Five graduate students and their professor have discovered three different ways to send rogue commands from a computer laptop to interfere with an airborne hobby drone's normal operation and land it or send it plummeting.
The Johns Hopkins University, Baltimore, USA, computer security team has raised concerns about the ease with which hackers could cause these increasingly popular robotic devices to ignore their human controllers and land or, more drastically, crash.
Drones, or unmanned aerial vehicles (UAVs), have become very popular in a short space of time. A recent article in US magazine Fortune stated that drone sales have tripled in the last 12 months, to the period ending April 2016. A recent Federal Aviation Administration (FAA) report predicted that 2.5 million hobby-type and commercial drones would be sold in 2016.
Hobby drones are typically flown for recreation and aerial photography or videography. More advanced commercial drones can handle more demanding tasks. Farmers have begun using drones with specialised cameras to survey their fields and help determine when and where water and fertiliser should be applied. Advanced commercial drones can also help in search and rescue missions located in challenging terrain and deliver crucial medicines to remote areas. Retailers such as Amazon are exploring the use of drones to deliver merchandise to customers.

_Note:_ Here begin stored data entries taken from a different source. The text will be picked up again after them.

/-!
# `NPointIsotropy` — degrees `≤ 2` of the finite harmonic kill (support for stmt-QuantumFields-11686)

Support file for crux `stmt-QuantumFields-11686` (`PencilRigidity.NPointIsotropy`), line
`complex-rotation-bandlimit`, sub-goal `harmonicKill_degree_le_two` of the lead's stub
`stub_harmonicKill`: a translation-invariant one-species Schwinger family on `ℝ⁴` with the radial
two-point kernel and a function residual off the diagonals is invariant in degrees `n ≤ 2`, on `⁰𝒮`,
under EVERY linear isometry of `ℝ⁴`.

* `n = 0`: `Fin 0 → ℝ⁴` is a one-point space, so `linActMulti R F = F`.
* `n = 1`: `⁰𝒮 = 𝒮` in degree one (no pair `i ≠ j` in `Fin 1`), so translation invariance and the
  function residual are unconditional, and a translation-invariant functional with a function
  residual is `c · dx` (`DegreeLeTwo.degreeOne_constMultiple`, the same theorem and proof as the
  sibling support file `PencilRigidityNPointIsotropyDegreeOne` / `translationInvariant_degreeOne`,
  repeated here under its own name so that this file elaborates independently of that file's build);
  Lebesgue measure on `Fin 1 → ℝ⁴` is invariant under `x ↦ (R⁻¹ xᵢ)ᵢ`.
* `n = 2`: the landed `radialKernel_invariant_two` (radial kernel + invariance of Lebesgue measure).
[folklore]
-/

noncomputable section

open scoped BigOperators SchwartzMap
open MeasureTheory Filter Topology
open Literature.MathematicalPhysics.QuantumLattice Literature.MathematicalPhysics.AQFT
open Summit.QuantumFields.YangMills.Theorems.NPointIsotropy.Negative (E4 radialKernel_invariant_two)

namespace Summit.QuantumFields.YangMills.Theorems.NPointIsotropy.ComplexRotationBandlimit

namespace DegreeLeTwo

/-! ## Degree one: a translation-invariant functional with a function residual is `c · dx`

For compactly supported Schwartz `φ, ψ` the double integral `∫∫ W x φ(x - y) ψ(y) dy dx` equals both
`S φ ∫ ψ` (do the `x`-integral first and use translation invariance) and `S ψ ∫ φ` (substitute
`y ↦ x - y` first); with `∫ φ₀ = 1` this gives `S ψ = S φ₀ ∫ ψ` on compactly supported `ψ`, and the
compactly supported cutoffs (`exists_cutoff_seq`) plus dominated convergence extend it to `𝓢`.
-/

/-! ## Instances on `Fin 1 → ℝ⁴` (`E4 = EuclideanSpace ℝ (Fin 4)`) that instance search does not find -/

/-- Lebesgue measure on `Fin 1 → ℝ⁴` has temperate growth. [folklore] -/
private theorem hasTemperateGrowth_volume_pi_one : (volume : Measure (Fin 1 → E4)).HasTemperateGrowth :=
  Measure.IsAddHaarMeasure.instHasTemperateGrowth

/-- Lebesgue measure on `Fin 1 → ℝ⁴` is invariant under `x ↦ -x`. [folklore] -/
private theorem isNegInvariant_volume_pi_one : (volume : Measure (Fin 1 → E4)).IsNegInvariant :=
  haveI : (volume : Measure (Fin 1 → E4)).Regular :=
    Measure.Regular.of_sigmaCompactSpace_of_isLocallyFiniteMeasure _
  Measure.IsAddHaarMeasure.isNegInvariant_of_regular _

/-! ## Translation invariance read on the representing function -/

/-- On `Fin 1 → E` the diagonal translation by `y 0` is the translation by `y`. [folklore] -/
private theorem translateMulti_apply_fin_one (y : (Fin 1 → E4)) (φ : 𝓢((Fin 1 → E4), ℂ)) (x : (Fin 1 → E4)) :
    translateMulti (y 0) φ x = φ (x - y) := by
  rw [translateMulti_apply]
  congr 1
  funext i
  rw [Subsingleton.elim i 0]
  rfl

/-- Translation invariance plus the function residual: `∫ W x · φ(x - y) dx = S φ` for every `y`,
with an integrable integrand. [folklore] -/
private theorem integral_mul_translate_eq {S : 𝓢((Fin 1 → E4), ℂ) →L[ℂ] ℂ} {W : (Fin 1 → E4) → ℂ}
    (hT : ∀ (a : EuclideanSpace ℝ (Fin 4)) (F : 𝓢((Fin 1 → E4), ℂ)), S (translateMulti a F) = S F)
    (hW : ∀ F : 𝓢((Fin 1 → E4), ℂ), Integrable (fun x => W x * F x) ∧ S F = ∫ x, W x * F x)
    (φ : 𝓢((Fin 1 → E4), ℂ)) (y : (Fin 1 → E4)) :
    Integrable (fun x => W x * φ (x - y)) ∧ ∫ x, W x * φ (x - y) = S φ := by
  have hfun : (fun x => W x * translateMulti (y 0) φ x) = fun x => W x * φ (x - y) := by
    funext x
    rw [translateMulti_apply_fin_one]
  obtain ⟨hi, hS⟩ := hW (translateMulti (y 0) φ)
  rw [hfun] at hi hS
  exact ⟨hi, by rw [← hS, hT]⟩

/-! ## The double integral -/

/-- **Key computation.** For compactly supported Schwartz `φ, ψ`:
`∫ W x (∫ φ(x - y) ψ(y) dy) dx = S φ · ∫ ψ` (Fubini, then translation invariance in `x`). [folklore] -/
private theorem integral_mul_integral_eq {S : 𝓢((Fin 1 → E4), ℂ) →L[ℂ] ℂ} {W : (Fin 1 → E4) → ℂ}
    (hT : ∀ (a : EuclideanSpace ℝ (Fin 4)) (F : 𝓢((Fin 1 → E4), ℂ)), S (translateMulti a F) = S F)
    (hW : ∀ F : 𝓢((Fin 1 → E4), ℂ), Integrable (fun x => W x * F x) ∧ S F = ∫ x, W x * F x)
    (φ ψ : 𝓢((Fin 1 → E4), ℂ)) (hφ : HasCompactSupport (φ : _ → ℂ))
    (hψ : HasCompactSupport (ψ : _ → ℂ)) :
    ∫ x, W x * ∫ y, φ (x - y) * ψ y = S φ * ∫ y, ψ y := by
  haveI : (volume : Measure (Fin 1 → E4)).HasTemperateGrowth := hasTemperateGrowth_volume_pi_one
  -- a common radius for the two supports
  obtain ⟨R, hR⟩ := (hφ.isCompact.union hψ.isCompact).isBounded.subset_closedBall (0 : (Fin 1 → E4))
  -- a bump equal to one on `closedBall 0 (2|R|+1) ⊇ supp ψ + supp φ`
  let χ : ContDiffBump (0 : (Fin 1 → E4)) := ⟨2 * |R| + 1, 2 * |R| + 2, by positivity, by linarith⟩
  have hχ1 : ∀ x y : (Fin 1 → E4), φ (x - y) * ψ y ≠ 0 → (χ : (Fin 1 → E4) → ℝ) x = 1 := by
    intro x y h
    have hy : y ∈ tsupport (ψ : _ → ℂ) := subset_tsupport _ (right_ne_zero_of_mul h)
    have hxy : x - y ∈ tsupport (φ : _ → ℂ) := subset_tsupport _ (left_ne_zero_of_mul h)
    have h1 : ‖y‖ ≤ |R| := (mem_closedBall_zero_iff.1 (hR (Or.inr hy))).trans (le_abs_self R)
    have h2 : ‖x - y‖ ≤ |R| := (mem_closedBall_zero_iff.1 (hR (Or.inl hxy))).trans (le_abs_self R)
    apply χ.one_of_mem_closedBall
    rw [mem_closedBall_zero_iff]
    calc ‖x‖ = ‖(x - y) + y‖ := by rw [sub_add_cancel]
      _ ≤ ‖x - y‖ + ‖y‖ := norm_add_le _ _
      _ ≤ 2 * |R| + 1 := by linarith
  have hgc : HasCompactSupport (fun x => ((χ : (Fin 1 → E4) → ℝ) x : ℂ)) :=
    χ.hasCompactSupport.comp_left Complex.ofReal_zero
  have hgs : ContDiff ℝ (⊤ : ℕ∞) (fun x => ((χ : (Fin 1 → E4) → ℝ) x : ℂ)) :=
    Complex.ofRealCLM.contDiff.comp χ.contDiff
  let g : 𝓢((Fin 1 → E4), ℂ) := hgc.toSchwartzMap hgs
  have hg_apply : ∀ x : (Fin 1 → E4), g x = ((χ : (Fin 1 → E4) → ℝ) x : ℂ) := fun x => rfl
  have hpt : ∀ x y : (Fin 1 → E4), W x * (φ (x - y) * ψ y) = (W x * g x) * (φ (x - y) * ψ y) := by
    intro x y
    by_cases h : φ (x - y) * ψ y = 0
    · simp [h]
    · rw [hg_apply, hχ1 x y h]
      push_cast
      ring
  -- integrability on the product
  obtain ⟨C, hC⟩ := hφ.exists_bound_of_continuous φ.continuous
  have hWg : Integrable (fun x => W x * g x) := (hW g).1
  have hint : Integrable (Function.uncurry fun x y : (Fin 1 → E4) => W x * (φ (x - y) * ψ y))
      ((volume : Measure (Fin 1 → E4)).prod volume) := by
    have hdom : Integrable (fun p : (Fin 1 → E4) × (Fin 1 → E4) => ‖W p.1 * g p.1‖ * (C * ‖ψ p.2‖))
        ((volume : Measure (Fin 1 → E4)).prod volume) :=
      hWg.norm.mul_prod (ψ.integrable.norm.const_mul C)
    refine hdom.mono' ?_ (ae_of_all _ fun p => ?_)
    · have h1 : AEStronglyMeasurable (fun p : (Fin 1 → E4) × (Fin 1 → E4) => W p.1 * g p.1)
          ((volume : Measure (Fin 1 → E4)).prod volume) := hWg.aestronglyMeasurable.comp_fst
      have h2 : Continuous (fun p : (Fin 1 → E4) × (Fin 1 → E4) => φ (p.1 - p.2) * ψ p.2) := by fun_prop
      refine (h1.mul h2.aestronglyMeasurable).congr (ae_of_all _ fun p => ?_)
      exact (hpt p.1 p.2).symm
    · change ‖W p.1 * (φ (p.1 - p.2) * ψ p.2)‖ ≤ ‖W p.1 * g p.1‖ * (C * ‖ψ p.2‖)
      rw [hpt p.1 p.2, norm_mul, norm_mul (φ _)]
      gcongr
      exact hC _
  -- the `x`-integral first
  have hinner : ∀ y : (Fin 1 → E4), ∫ x, W x * (φ (x - y) * ψ y) = S φ * ψ y := by
    intro y
    simp_rw [← mul_assoc]
    rw [integral_mul_const, (integral_mul_translate_eq hT hW φ y).2]
  calc ∫ x, W x * ∫ y, φ (x - y) * ψ y
      = ∫ x, ∫ y, W x * (φ (x - y) * ψ y) := by simp_rw [integral_const_mul]
    _ = ∫ y, ∫ x, W x * (φ (x - y) * ψ y) := integral_integral_swap hint
    _ = ∫ y, S φ * ψ y := by simp_rw [hinner]
    _ = S φ * ∫ y, ψ y := integral_const_mul _ _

However, the Johns Hopkins research team has found that in the haste to satisfy consumer demands, drone makers may have left a few digital doors unlocked.
“You see it with a lot of new technology,” said. Lanier A. Watkins, who supervised the drone research. "Security is often an afterthought. The value of our work is in showing that the technology in these drones is highly vulnerable to hackers."
Watkins is a senior cyber security research scientist in the university's Whiting School of Engineering, Department of Computer Science. Over the last few months, Watkins' students applied what they'd learned on their course about information security, conducting experiments in wireless network penetration testing on a popular hobby drone. In doing this, the team was able to develop "exploits" from the vulnerabilities found to disrupt the process that enables a drone's operator on the ground to manage its flight.
An "exploit," explained Michael Hooper, one of the student researchers, "is a piece of software typically directed at a computer program or device to take advantage of a programming error or flaw in that device."
In the team's first successful exploit, the students bombarded a drone with about 1,000 wireless connection requests in rapid succession, each asking for control of the airborne device. This digital deluge overloaded the aircraft's central processing unit, causing it to shut down. That sent the drone into what the team referred to as "an uncontrolled landing."
In the second successful hack, the team sent the drone an exceptionally large data packet, exceeding the capacity of a buffer in the aircraft's flight application. Again, this caused the drone to crash.
For the third exploit, the researchers repeatedly sent a fake digital packet from their laptop to the drone's controller, telling it that the packet's sender was the drone itself. Eventually, the researchers said, the drone's controller started to "believe" that the packet sender was indeed the aircraft itself. It severed its own contact with the drone, which eventually led to the drone making an emergency landing.
"We found three points that were actually vulnerable, and they were vulnerable in a way that we could actually build exploits for," Watkins said. "We demonstrated here that not only could someone remotely force the drone to land, but they could also remotely crash it in their yard and just take it."
In accordance with university policy, the researchers described their drone exploit findings in a Vulnerability Disclosure Package and sent it early this year to the maker of the drone that was tested. By the end of May, the company had not responded to the findings. More recently, the researchers have begun testing higher-priced drone models to see if these devices are similarly vulnerable to hacking.
Watkins said he hopes the studies serve as a wake-up call so that future drones for recreation, aerial photography, package deliveries and other commercial and public safety tasks will leave the factories with enhanced security features already on board, instead of relying on later "bug fix" updates, when it may be too late.